__THE DATA__:

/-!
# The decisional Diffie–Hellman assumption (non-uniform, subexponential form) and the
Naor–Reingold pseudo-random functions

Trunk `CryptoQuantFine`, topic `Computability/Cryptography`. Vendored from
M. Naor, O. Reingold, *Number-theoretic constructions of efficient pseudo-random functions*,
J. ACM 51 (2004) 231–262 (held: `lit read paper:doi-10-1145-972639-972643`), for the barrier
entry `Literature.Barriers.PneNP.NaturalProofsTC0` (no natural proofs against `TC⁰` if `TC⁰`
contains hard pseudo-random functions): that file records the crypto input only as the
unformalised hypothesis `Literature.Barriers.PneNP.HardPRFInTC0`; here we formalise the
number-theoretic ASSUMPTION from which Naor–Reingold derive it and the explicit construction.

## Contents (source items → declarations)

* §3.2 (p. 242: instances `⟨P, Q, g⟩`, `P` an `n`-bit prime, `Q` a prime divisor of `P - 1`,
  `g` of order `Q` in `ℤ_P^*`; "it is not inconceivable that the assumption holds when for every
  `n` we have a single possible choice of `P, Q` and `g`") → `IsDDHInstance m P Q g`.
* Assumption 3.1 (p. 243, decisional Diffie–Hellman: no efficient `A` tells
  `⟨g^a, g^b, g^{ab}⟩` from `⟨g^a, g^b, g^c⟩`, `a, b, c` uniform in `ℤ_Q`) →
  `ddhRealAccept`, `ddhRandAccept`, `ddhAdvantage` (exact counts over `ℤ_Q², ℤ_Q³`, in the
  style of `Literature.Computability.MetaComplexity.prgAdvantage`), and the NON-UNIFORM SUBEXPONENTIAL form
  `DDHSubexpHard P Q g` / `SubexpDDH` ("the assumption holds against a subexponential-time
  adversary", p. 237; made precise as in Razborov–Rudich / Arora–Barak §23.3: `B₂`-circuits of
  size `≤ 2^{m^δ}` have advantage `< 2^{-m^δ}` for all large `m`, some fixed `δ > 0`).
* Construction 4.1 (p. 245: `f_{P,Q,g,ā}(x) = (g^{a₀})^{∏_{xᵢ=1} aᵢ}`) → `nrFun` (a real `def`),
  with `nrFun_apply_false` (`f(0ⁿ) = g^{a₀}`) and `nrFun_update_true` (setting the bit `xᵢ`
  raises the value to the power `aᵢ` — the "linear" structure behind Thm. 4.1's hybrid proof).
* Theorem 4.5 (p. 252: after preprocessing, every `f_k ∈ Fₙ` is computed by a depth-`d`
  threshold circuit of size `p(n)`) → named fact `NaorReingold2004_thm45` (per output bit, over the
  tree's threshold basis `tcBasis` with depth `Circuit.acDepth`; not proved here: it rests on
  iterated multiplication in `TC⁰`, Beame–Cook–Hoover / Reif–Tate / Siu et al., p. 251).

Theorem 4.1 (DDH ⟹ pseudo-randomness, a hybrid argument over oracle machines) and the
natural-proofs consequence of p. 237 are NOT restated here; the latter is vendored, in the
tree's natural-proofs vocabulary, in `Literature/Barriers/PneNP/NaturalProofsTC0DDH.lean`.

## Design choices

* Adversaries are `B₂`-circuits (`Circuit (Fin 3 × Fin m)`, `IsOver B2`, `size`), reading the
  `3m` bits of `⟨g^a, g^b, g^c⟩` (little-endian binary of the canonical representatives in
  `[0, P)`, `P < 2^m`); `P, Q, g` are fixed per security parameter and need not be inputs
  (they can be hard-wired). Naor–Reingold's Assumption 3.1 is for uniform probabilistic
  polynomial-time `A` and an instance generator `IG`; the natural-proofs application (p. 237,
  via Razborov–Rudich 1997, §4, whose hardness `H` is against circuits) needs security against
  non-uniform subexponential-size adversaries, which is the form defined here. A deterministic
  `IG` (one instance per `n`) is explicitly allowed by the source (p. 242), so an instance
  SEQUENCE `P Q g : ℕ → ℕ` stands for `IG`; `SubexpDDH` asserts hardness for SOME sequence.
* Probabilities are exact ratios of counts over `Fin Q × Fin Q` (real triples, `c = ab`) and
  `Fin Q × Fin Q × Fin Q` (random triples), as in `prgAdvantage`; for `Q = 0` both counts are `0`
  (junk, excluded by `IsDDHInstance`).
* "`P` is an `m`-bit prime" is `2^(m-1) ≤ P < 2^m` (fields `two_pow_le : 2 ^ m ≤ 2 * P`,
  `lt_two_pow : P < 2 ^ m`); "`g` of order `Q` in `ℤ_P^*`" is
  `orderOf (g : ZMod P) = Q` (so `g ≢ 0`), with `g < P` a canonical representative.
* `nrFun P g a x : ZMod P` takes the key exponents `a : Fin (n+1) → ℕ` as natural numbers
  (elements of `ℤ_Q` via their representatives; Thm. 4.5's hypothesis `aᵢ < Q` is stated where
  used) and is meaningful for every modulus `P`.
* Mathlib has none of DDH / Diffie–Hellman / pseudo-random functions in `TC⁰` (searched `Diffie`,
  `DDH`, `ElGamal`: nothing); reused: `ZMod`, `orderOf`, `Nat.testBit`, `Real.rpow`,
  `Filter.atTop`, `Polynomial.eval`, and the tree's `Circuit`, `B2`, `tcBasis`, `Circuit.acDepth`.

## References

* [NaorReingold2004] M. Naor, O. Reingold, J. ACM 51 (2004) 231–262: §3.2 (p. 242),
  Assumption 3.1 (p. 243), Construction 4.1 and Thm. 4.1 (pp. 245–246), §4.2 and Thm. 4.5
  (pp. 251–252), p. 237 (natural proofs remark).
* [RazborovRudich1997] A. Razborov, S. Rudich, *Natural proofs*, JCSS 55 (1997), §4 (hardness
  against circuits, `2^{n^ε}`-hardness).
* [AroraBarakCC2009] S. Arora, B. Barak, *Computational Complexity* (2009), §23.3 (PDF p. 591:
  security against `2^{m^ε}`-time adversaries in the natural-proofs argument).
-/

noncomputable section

__BRIEF__:
Set down exactly what runs from the line with "(random triples), as" to the last line of the data above, including both of those lines and no others.

__COMPLETED EXERCISE__:
  `Fin Q × Fin Q × Fin Q` (random triples), as in `prgAdvantage`; for `Q = 0` both counts are `0`
  (junk, excluded by `IsDDHInstance`).
* "`P` is an `m`-bit prime" is `2^(m-1) ≤ P < 2^m` (fields `two_pow_le : 2 ^ m ≤ 2 * P`,
  `lt_two_pow : P < 2 ^ m`); "`g` of order `Q` in `ℤ_P^*`" is
  `orderOf (g : ZMod P) = Q` (so `g ≢ 0`), with `g < P` a canonical representative.
* `nrFun P g a x : ZMod P` takes the key exponents `a : Fin (n+1) → ℕ` as natural numbers
  (elements of `ℤ_Q` via their representatives; Thm. 4.5's hypothesis `aᵢ < Q` is stated where
  used) and is meaningful for every modulus `P`.
* Mathlib has none of DDH / Diffie–Hellman / pseudo-random functions in `TC⁰` (searched `Diffie`,
  `DDH`, `ElGamal`: nothing); reused: `ZMod`, `orderOf`, `Nat.testBit`, `Real.rpow`,
  `Filter.atTop`, `Polynomial.eval`, and the tree's `Circuit`, `B2`, `tcBasis`, `Circuit.acDepth`.

## References

* [NaorReingold2004] M. Naor, O. Reingold, J. ACM 51 (2004) 231–262: §3.2 (p. 242),
  Assumption 3.1 (p. 243), Construction 4.1 and Thm. 4.1 (pp. 245–246), §4.2 and Thm. 4.5
  (pp. 251–252), p. 237 (natural proofs remark).
* [RazborovRudich1997] A. Razborov, S. Rudich, *Natural proofs*, JCSS 55 (1997), §4 (hardness
  against circuits, `2^{n^ε}`-hardness).
* [AroraBarakCC2009] S. Arora, B. Barak, *Computational Complexity* (2009), §23.3 (PDF p. 591:
  security against `2^{m^ε}`-time adversaries in the natural-proofs argument).
-/

noncomputable section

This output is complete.